Raman spectroscopy is a well-established technique that allows both chemical and physical structural analysis of materials, especially for biological macromolecules in recent years.¹ When applied on the measurement of biological macromolecules, Raman spectroscopy can provide a large amount of structural information using a small sample. In addition, the application of Raman spectroscopy is convenient and does not damage the experimental samples.² In the last decade, Raman spectroscopy has been widely used in biological studies, and many important research results have been obtained.^3,4 Nevertheless, spectral interference, including various backgrounds and noises, has lead to problems in instrument calibration and the quantization of the spectral information. According to previous studies, one of the most significant sources of spectral variation is the variable background, also called the baseline.⁵ This baseline is usually caused by residual Rayleigh scattering at low Raman wavenumbers or by the fluorescence of organic molecules intrinsic to the analyzed sample or from contamination. The existence of the baseline can negatively affect the qualitative or quantitative analysis of Raman spectra because it always appears as a sample-independent smooth curve. Therefore, the baseline should be routinely fitted and corrected to mitigate this negative influence.⁶ In the last decade, much attention has been paid to eliminating the Raman spectral background, and several methods have been implemented.^7–10

Three main types of methods have been used to estimate the baseline in Raman spectra: smoothing spline fitting, wavelet decomposition and integration, and least squares error modeling. The spline-fitting method uses predesigned smooth curves to fit a noisy dataset. Although this method has long been used for baseline correction,^11–13 its performance is heavily dependent on prior settings. The wavelet decomposition and integration method has also been widely used for peak extraction from spectra.^12,14–23 The application of wavelet decomposition and integration to baseline correction assumes that peaks have high wavenumbers and the baseline has a low wavenumber. Using this method, it is difficult to select a proper threshold by which the high frequencies and low frequencies are accurately separated. Least squares error modeling is one of the most frequently used methods in baseline correction because of its simplicity. Nevertheless, the accurate selection of the least squares error model is not trivial in applications. Some researchers use Fourier transform filtering for fluorescence rejection, but this requires the researcher to manually choose the upper and lower limits in the frequency domain. This human intervention is time consuming, and the limits also vary from case to case.^24,25

In applications, polynomial fitting is the most popular baseline-removal technique. This strategy is simple and convenient.²⁶ Recently, Lieber and Mahadevan-Jansen proposed a modified multi-polynomial fitting method that substantially improved the fluorescence-background removal from Raman spectra.²⁷ However, this method still has some limitations, especially in real-time Raman processing systems and when there is high noise. The core process of polynomial fitting is minimizing a cost function. Therefore, the choice of the cost function is essential for curve fitting. Two piecewise functions—the asymmetric Huber function and the asymmetric truncated quadratic function—are commonly used in polynomial fitting. The asymmetric truncated quadratic function has been shown to be better than the asymmetric Huber function in Raman spectra baseline correction.²⁸ Nevertheless, the asymmetric truncated quadratic function still has shortcomings in application. For example, when the Raman spectra have high peak numbers, the flat part of the asymmetric truncated quadratic function will lead to the polynomial curve moving upward and away from the real baseline. Another problem is the choice of piecewise point s of the cost function. Previous methods empirically chose s, which not only increased the difficulty of fitting, but also potentially caused unpredictable bias.

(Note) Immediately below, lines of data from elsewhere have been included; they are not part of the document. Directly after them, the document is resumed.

import Summits.CriticalPhenomena.PercolationContinuityZ3.Theorems.Transplant.SiteZ2Encoding
import HarnessLib

/-!
# Site percolation on `ℤ²`: dual box crossings bounded below force `θ^{site}(t) = 0`

builds on p205010 (kernel theorem, internal audit signed; external expert review pending).

Helper file (`--supports stmt-CriticalPhenomena-4575`) for `SitePercolationContinuity 2`. This is
Harris' square-annulus argument (Bollobás–Riordan 2006, Ch. 3, Thm. 6) run for the bond encoding
`SiteZ2.law (zdGraph 2) t` of site percolation (`SiteZ2Encoding.lean`), verbatim after the tree's
`PercMonotoneFactorsClassNoJumpPlanarAnnulus.lean` (there for block-factor laws):

* `exists_rowSegment_bound` — the dual measure `(law t)* = (law t) ∘ dualConfig⁻¹` has the row
  finite-energy bound `(law t)*(L consecutive dual bonds open) ≥ p₀^L` with
  `p₀ = (law t)*(one dual bond) ≥ 1 - t > 0` (positive association, translation invariance);
* `exists_dual_long_crossing_bound` — if the short-way dual crossings `𝓒₁(N, 8N)` have probability
  `≥ ε > 0` at all large scales, the weak Köhler-Schindler–Tassion RSW theorem for the dual
  (`weakPeriodicRSW_one_one`, all steps proved in the tree) bounds the long dual crossings
  `𝓒₁(4N, N)` below by some `c > 0` at all large scales;
* `siteTheta_eq_zero_of_dual_crossings` — then each square annulus `{n ≤ ‖z‖_∞ ≤ 3n}`, `n = m 4ᵏ`,
  is blocked with probability `≥ c⁴` (`pow_four_le_real_annulusBlocked_of`, generic in the tree),
  the annuli read pairwise disjoint sets of sites and are therefore independent under the encoded
  law (`real_biInter_law_eq_prod`), and a percolating lattice configuration lies in none of them:
  `θ^{site}(t) ≤ (1 - c⁴)^K → 0`.

## References

* B. Bollobás, O. Riordan, *Percolation*, CUP (2006), Ch. 3, Thm. 6.
* L. Köhler-Schindler, V. Tassion, Duke Math. J. 172 (2023), Theorem 1 and Comment 1.
* T. E. Harris, Proc. Cambridge Philos. Soc. 56 (1960) 13–20.
-/

noncomputable section

namespace Summit.CriticalPhenomena.PercolationContinuityZ3.Theorems.Transplant

namespace SiteZ2

open MeasureTheory ProbabilityTheory Literature.Probability.Percolation
  Literature.Probability.LatticeModels KSTPeriodic Filter
open Summit.CriticalPhenomena.PercolationContinuityZ3.Theorems.PercMonotoneFactorsClassNoJumpPlanar
open scoped Topology

/-! ### Row finite energy of the dual measure -/

/-- **Row finite energy of the dual encoded law** (`t < 1`): with
`p₀ = (law t)*(the dual bond {(0,0),(1,0)} is open) ≥ 1 - t > 0`, every row segment of `L` dual
bonds is open with probability `≥ p₀^L` (translation invariance and positive association of the
dual measure). [cite: KohlerSchindlerTassion2023, Theorem 1 (finite-energy input of the weak form)] -/
theorem exists_rowSegment_bound {t : unitInterval} (ht1 : (t : ℝ) < 1) :
    ∃ p₀ : ℝ, 0 < p₀ ∧ ∃ y : ℤ, ∀ (a : ℤ) (L : ℕ), p₀ ^ L ≤
      ((law (zdGraph 2) t).map dualConfig).real
        {ω | ∀ i : ℕ, i < L → s(![a + i, y], ![a + i + 1, y]) ∈ ω} := by
  haveI := isProbabilityMeasure_map_dualConfig (law (zdGraph 2) t)
  have hadm := admissible_map_dualConfig (admissible_law t)
  set ν' := (law (zdGraph 2) t).map dualConfig with hν'
  set p₀ : ℝ := ν'.real {ω | s((![0, 0] : Site 2), ![1, 0]) ∈ ω} with hp₀
  refine ⟨p₀, lt_of_lt_of_le (by linarith) (one_sub_le_real_dual_bond t), 0, fun a L => ?_⟩
  -- positive association over the `L` bonds, each of probability `p₀`
  have hev : {ω : BondConfig (Site 2) | ∀ i : ℕ, i < L → s(![a + i, (0 : ℤ)], ![a + i + 1, 0]) ∈ ω} =
      ⋂ i ∈ Finset.range L, {ω | s(![a + i, (0 : ℤ)], ![a + i + 1, 0]) ∈ ω} := by
    ext ω; simp
  have hfkg := hadm.posAssoc.finset_prod_le_biInter (Finset.range L)
    (A := fun i : ℕ => {ω : BondConfig (Site 2) | s(![a + i, (0 : ℤ)], ![a + i + 1, 0]) ∈ ω})
    (fun i _ => fun ω ω' hle h => hle h) (fun i _ => measurableSet_mem _)
  have hfkg' := ENNReal.toReal_mono (measure_ne_top _ _) hfkg
  rw [ENNReal.toReal_prod] at hfkg'
  rw [hev, measureReal_def]
  refine le_trans (le_of_eq ?_) hfkg'
  rw [Finset.prod_congr rfl fun i _ => ?_, Finset.prod_const, Finset.card_range]
  show ν'.real {ω | s(![a + i, (0 : ℤ)], ![a + i + 1, 0]) ∈ ω} = p₀
  have e1 : (![a + (i : ℤ), (0 : ℤ)] : Site 2) = ![0, 0] + ![a + (i : ℤ), 0] := by
    ext j; fin_cases j <;> simp
  have e2 : (![a + (i : ℤ) + 1, (0 : ℤ)] : Site 2) = ![1, 0] + ![a + (i : ℤ), 0] := by
    ext j; fin_cases j <;> simp; ring
  rw [hp₀, ← real_mk_add_mem hadm ![0, 0] ![1, 0] ![a + (i : ℤ), 0], ← e1, ← e2]

/-! ### Long dual crossings from short ones -/

/-- **Long dual crossings are bounded below**: if `(law t)*(𝓒₁(N, 8N)) ≥ ε > 0` for all `N ≥ N₀`
then `(law t)*(𝓒₁(4N, N)) ≥ c > 0` for all large `N` (weak periodic RSW for the dual measure, with
its row finite energy). [cite: KohlerSchindlerTassion2023, Theorem 1 and Comment 1] -/
theorem exists_dual_long_crossing_bound {t : unitInterval} (ht1 : (t : ℝ) < 1) {ε : ℝ} (hε : 0 < ε)
    {N₀ : ℕ} (hcross : ∀ N : ℕ, N₀ ≤ N →
      ε ≤ ((law (zdGraph 2) t).map dualConfig).real (crossing 1 N (8 * N))) :
    ∃ c : ℝ, 0 < c ∧ ∃ N₁ : ℕ, ∀ N : ℕ, N₁ ≤ N →
      c ≤ ((law (zdGraph 2) t).map dualConfig).real (crossing 1 (4 * N) N) := by
  haveI := isProbabilityMeasure_map_dualConfig (law (zdGraph 2) t)
  obtain ⟨p₀, hp₀, y, hrow⟩ := exists_rowSegment_bound ht1
  obtain ⟨c, hc, N₁, h⟩ := weakPeriodicRSW_one_one ε p₀ hε hp₀ N₀ 4 (by norm_num)
  exact ⟨c, hc, N₁, fun N hN => h _ (admissible_map_dualConfig (admissible_law t))
    (latticeCarried_map_dualConfig _) (fun N hN _ => hcross N hN) ⟨y, hrow⟩ N hN⟩

/-! ### Independence of the annuli along the scales `m 4ᵏ` and the conclusion -/

/-- The annuli `{n_k - 1 < ‖·‖_∞ ≤ 3 n_k}` along the scales `n_j = m 4ʲ` (`m ≥ 3`) are pairwise
disjoint. [folklore] -/
theorem disjoint_annulus {m k l : ℕ} (hm : 3 ≤ m) (hkl : k ≠ l) :
    Disjoint (annulus 2 (m * 4 ^ k - 1) (3 * (m * 4 ^ k))) (annulus 2 (m * 4 ^ l - 1) (3 * (m * 4 ^ l))) := by
  rw [Finset.disjoint_left]
  intro x hx hx'
  obtain ⟨i, hi⟩ := exists_lt_abs_sub_of_mem_annulus (R := 0) (by omega) hkl hx hx'
  simp at hi

/-- **Dual box crossings bounded below force `θ^{site}(t) = 0`** (`t < 1`): if the short-way dual
crossings `𝓒₁(N, 8N)` of the dual encoded law have probability `≥ ε > 0` for all `N ≥ N₀`, then
`θ^{site}_{ℤ²}(t) = 0`. Square-annulus argument: the annuli at the scales `m 4ᵏ` are blocked with
probability `≥ c⁴` each, independently. [cite: BollobasRiordan2006, Ch. 3, Thm. 6] -/
theorem siteTheta_eq_zero_of_dual_crossings {t : unitInterval} (ht1 : (t : ℝ) < 1) {ε : ℝ}
    (hε : 0 < ε) {N₀ : ℕ}
    (hcross : ∀ N : ℕ, N₀ ≤ N →
      ε ≤ ((law (zdGraph 2) t).map dualConfig).real (KSTPeriodic.crossing 1 N (8 * N))) :
    siteTheta (zdGraph 2) (0 : Site 2) t = 0 := by
  haveI := isProbabilityMeasure_map_dualConfig (law (zdGraph 2) t)
  have hadm := admissible_law t
  have hL := latticeCarried_law t
  have hL' := latticeCarried_map_dualConfig (law (zdGraph 2) t)
  obtain ⟨c, hc, N₁, hlong⟩ := exists_dual_long_crossing_bound ht1 hε hcross
  set ν := law (zdGraph 2) t with hν
  -- the scales `n_k = m 4^k`
  set m : ℕ := N₁ + 4 with hm
  have hm3 : 3 ≤ m := by omega
  have hmN : N₁ + 4 ≤ m := le_rfl
  have hn : ∀ k : ℕ, m ≤ m * 4 ^ k := fun k => Nat.le_mul_of_pos_right m (Nat.one_le_pow _ _ (by norm_num))
  -- each annulus is blocked with probability `≥ c⁴`
  have hblock : ∀ k : ℕ, c ^ 4 ≤ ν.real (annulusBlocked (m * 4 ^ k)) := by
    intro k
    have hnk := hn k
    refine pow_four_le_real_annulusBlocked_of hadm hL hc.le (by omega) ?_
    have h1 := hlong (m * 4 ^ k - 1) (by omega)
    refine h1.trans (real_crossing_mono hL' (by omega) le_rfl)
  -- independence along the scales
  have hprod : ∀ K : ℕ, ν.real (⋂ k ∈ Finset.range K, (annulusBlocked (m * 4 ^ k))ᶜ) =
      ∏ k ∈ Finset.range K, ν.real (annulusBlocked (m * 4 ^ k))ᶜ := by
    intro K
    refine real_biInter_law_eq_prod t (Finset.range K)
      (A := fun k => (annulusBlocked (m * 4 ^ k))ᶜ)
      (fun k _ => (measurableSet_annulusBlocked _).compl)
      (K := fun k => ↑((annulus 2 (m * 4 ^ k - 1) (3 * (m * 4 ^ k))).sym2))
      (fun k _ => determinedBy_compl_annulusBlocked (by have := hn k; omega))
      (T := fun k => annulus 2 (m * 4 ^ k - 1) (3 * (m * 4 ^ k)))
      (fun k _ e he z hz => ?_) (fun k _ l _ hkl => disjoint_annulus hm3 hkl)
    rw [Finset.mem_coe, Finset.mem_sym2_iff] at he
    exact he z hz
  -- the bound `θ^{site}(t) ≤ (1 - c⁴)^K`
  have hc1 : c ^ 4 ≤ 1 := (hblock 0).trans measureReal_le_one
  have hbound : ∀ K : ℕ, siteTheta (zdGraph 2) (0 : Site 2) t ≤ (1 - c ^ 4) ^ K := by
    intro K
    calc siteTheta (zdGraph 2) (0 : Site 2) t = ν.real (percolatesAt 0) :=
          (real_law_percolatesAt t 0).symm
      _ ≤ ν.real (⋂ k ∈ Finset.range K, (annulusBlocked (m * 4 ^ k))ᶜ) := by
          refine ENNReal.toReal_mono (measure_ne_top _ _) (measure_mono_ae ?_)
          filter_upwards [hL] with ω hω hperc
          change ω ∈ ⋂ k ∈ Finset.range K, (annulusBlocked (m * 4 ^ k))ᶜ
          simp only [Set.mem_iInter, Set.mem_compl_iff, Finset.mem_range]
          intro k _ hB
          exact not_mem_percolatesAt_of_annulusBlocked hω (by have := hn k; omega) hB hperc
      _ = ∏ k ∈ Finset.range K, ν.real (annulusBlocked (m * 4 ^ k))ᶜ := hprod K
      _ = ∏ k ∈ Finset.range K, (1 - ν.real (annulusBlocked (m * 4 ^ k))) :=
          Finset.prod_congr rfl fun k _ => probReal_compl_eq_one_sub (measurableSet_annulusBlocked _)
      _ ≤ ∏ _k ∈ Finset.range K, (1 - c ^ 4) :=
          Finset.prod_le_prod (fun k _ => sub_nonneg.2 measureReal_le_one)
            (fun k _ => by linarith [hblock k])
      _ = (1 - c ^ 4) ^ K := by rw [Finset.prod_const, Finset.card_range]
  have hlim : Tendsto (fun K : ℕ => (1 - c ^ 4) ^ K) atTop (𝓝 0) :=
    tendsto_pow_atTop_nhds_zero_of_lt_one (sub_nonneg.2 hc1) (sub_lt_self 1 (pow_pos hc 4))
  exact le_antisymm (ge_of_tendsto' hlim hbound) (by unfold siteTheta; exact measureReal_nonneg)

end SiteZ2

end Summit.CriticalPhenomena.PercolationContinuityZ3.Theorems.Transplant

end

In this article, we propose a new cost function, called the asymmetric Indec function. This new function has the property that the cost increases when the fitting curve moves upward and away from the real baseline, thus improving the accuracy of baseline fitting. In analyzing Raman spectra, we found that the threshold s (which is usually empirically chosen) can be mined from the raw Raman data. Based on our observation, we designed an iterative algorithm, called Goldindec, which automatically selects a reasonable threshold s and finally fits the baseline with high accuracy.^†

We used both simulated data and real data to evaluate Goldindec in comparison to other algorithms. First, we performed an experiment on simulated data to compare the methods using the asymmetric truncated quadratic function and the asymmetric Indec function as the cost functions. The results showed that the asymmetric Indec function performs better than the asymmetric truncated quadratic function as the cost function, especially when the peak number is higher. To fully evaluate Goldindec, we also compared our method to two other, non-polynomial-fitting algorithms. The results on simulated data showed that Goldindec has the highest average accuracy and stability and also that it is hardly influenced by the peak number and wavenumber. In addition, our tests using the real Raman spectra of five minerals—abelsonite, adamite, fluorliddicoatite, marialite, and andersonite—indicated that the baselines fitted using Goldindec almost coincide with the real baselines in the database, outperforming the other two algorithms.

METHODS

The measured data of Raman spectra obtained on N detector channels can be represented as two vectors x and y. The vector x, with its elements in increasing order, represents the Raman wavenumbers, and y represents the Raman intensities corresponding to x. In this study, we fit the baseline of Raman spectra based on vectors x and y.

Problem Modeling

We denote the Raman intensities of an N-point Raman spectrum as y = (y₁, …, y_N) and y = b + p + n, in which b is the baseline of the Raman spectrum, which needs to be corrected and is usually modeled as a p-order polynomial because polynomial fitting for the baseline satisfies most spectra;^27–30 p is the positive gathering peaks in the Raman spectrum, which have different shapes, amplitudes, positions, and widths; and n is the physical noise and model uncertainties, which are modeled here as a white Gaussian and additive noise with variance σ².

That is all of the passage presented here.